# What needs to be done
Copy each line of the records that holds the string "equivalent".

# Records supplied
- Opening Delimiter -

/-- The scalar locus is closed under inverses (groups): `ρ g = χ g • id ⇒ ρ g⁻¹ = χ g⁻¹ • id`.
[cite: Brown1982, Ch. III §1 p. 60] -/
theorem eq_smul_one_inv (ρ : Representation k G V) (χ : G →* k) {g : G}
    (hg : ρ g = χ g • (1 : Module.End k V)) : ρ g⁻¹ = χ g⁻¹ • (1 : Module.End k V) := by
  have h1 : ρ g⁻¹ * ρ g = 1 := by rw [← map_mul, inv_mul_cancel, map_one]
  have h2 : χ g⁻¹ * χ g = 1 := by rw [← map_mul, inv_mul_cancel, map_one]
  rw [hg, mul_smul_comm, mul_one] at h1
  have h3 := congrArg (fun x : Module.End k V => χ g⁻¹ • x) h1
  simpa only [smul_smul, h2, one_smul] using h3

/-- **GENERATOR TEST (groups).**  If `ρ s = χ s • id` for every `s` in a set `S` generating the GROUP `G`
(`Subgroup.closure S = ⊤`), then `ρ g = χ g • id` for all `g`.  Typical use: `G = T` a torus generated by a compact subgroup
`T_c` (handled by the finite-order test) and ONE further element `t₀`, so that a self-extension of `χ` splits iff
`ρ t₀ u = χ t₀ • u` for one base vector `u`. [cite: Brown1982, Ch. III §1 Exercise 2 p. 60] -/
theorem forall_eq_smul_one_of_subgroupClosure_eq_top (ρ : Representation k G V) (χ : G →* k) {S : Set G}
    (hS : Subgroup.closure S = ⊤) (h : ∀ s ∈ S, ρ s = χ s • (1 : Module.End k V)) (g : G) :
    ρ g = χ g • (1 : Module.End k V) := by
  have hg : g ∈ Subgroup.closure S := by rw [hS]; exact Subgroup.mem_top g
  induction hg using Subgroup.closure_induction with
  | mem x hx => exact h x hx
  | one => exact eq_smul_one_one ρ χ
  | mul x y _ _ hx hy => exact eq_smul_one_mul ρ χ hx hy
  | inv x _ hx => exact eq_smul_one_inv ρ χ hx
import Literature.Uncategorized.Crux
import Literature.Topology.FourManifolds.LeeRasmussenParityProofs
import HarnessLib

/-!
# `ZseCruxRasmussen` — negative knowledge II: parity normalisation of the `s`-witness

Support lemmas for crux `stmt-SmoothPoincare4-0366` (`Literature.Uncategorized.Crux`, route ZeroSurgeryExotic crux #2),
from the standing disprover's work file `Cruxes/ZseCruxRasmussen/Disproof.lean` §6:

* `hasRasmussenInvariant_even` — every Rasmussen invariant of a knot is even (the tree's diagram-level theorem
  `GaussDiagram.even_rasmussenInvariant_holds`, Rasmussen 2010 Prop. 3.3, lifted to `Knot.HasRasmussenInvariant`);
* `crux_iff_two_le_abs` — the crux is equivalent to its form with the witness clause `2 ≤ |s|` in place of
  `s ≠ 0`: a search may discard `|s| = 1` and odd values outright.
References: Rasmussen, Invent. Math. 182 (2010), Prop. 3.3 and Thm. 1 [Rasmussen2010].
-/

noncomputable section

set_option linter.dupNamespace false

namespace Summit.SmoothPoincare4.SmoothPoincare4.Theorems.ZseCruxRasmussen.Negative

open scoped Manifold ContDiff
open Literature.Topology.FourManifolds Literature.Uncategorized

/-- Every Rasmussen invariant of a knot is even. [cite: Rasmussen2010, Prop. 3.3] -/
theorem hasRasmussenInvariant_even {K : Knot} {s : ℤ} (h : K.HasRasmussenInvariant s) : Even s := by
  obtain ⟨K', D, -, hD, rfl⟩ := h
  exact GaussDiagram.even_rasmussenInvariant_holds ⟨K', hD⟩

/-- The crux with the witness clause normalised to `2 ≤ |s|` (equivalent, by parity).
[cite: Rasmussen2010, Prop. 3.3] -/
theorem crux_iff_two_le_abs : Crux ↔
    ∃ (K K' : Knot) (Y : Type) (_ : TopologicalSpace Y) (_ : ChartedSpace (EuclideanSpace ℝ (Fin 3)) Y)
      (s : ℤ), IsIntegralSurgery (𝓡 3) Y K 0 ∧ IsIntegralSurgery (𝓡 3) Y K' 0 ∧ K.IsSmoothlySlice ∧
        K'.HasRasmussenInvariant s ∧ 2 ≤ |s| := by
  constructor
  · rintro ⟨K, K', Y, _, _, s, hK, hK', hsl, hs, hs0⟩
    refine ⟨K, K', Y, _, _, s, hK, hK', hsl, hs, ?_⟩
    obtain ⟨t, rfl⟩ := hasRasmussenInvariant_even hs
    have ht : t ≠ 0 := by rintro rfl; exact hs0 (by simp)
    rw [← two_mul, abs_mul, abs_two]
    have : 1 ≤ |t| := Int.one_le_abs ht
    linarith
  · rintro ⟨K, K', Y, _, _, s, hK, hK', hsl, hs, hs2⟩
    refine ⟨K, K', Y, _, _, s, hK, hK', hsl, hs, ?_⟩
    rintro rfl
    simp at hs2

end Summit.SmoothPoincare4.SmoothPoincare4.Theorems.ZseCruxRasmussen.Negative

end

- Closing Delimiter -

# Solved exercise
* `crux_iff_two_le_abs` — the crux is equivalent to its form with the witness clause `2 ≤ |s|` in place of
/-- The crux with the witness clause normalised to `2 ≤ |s|` (equivalent, by parity).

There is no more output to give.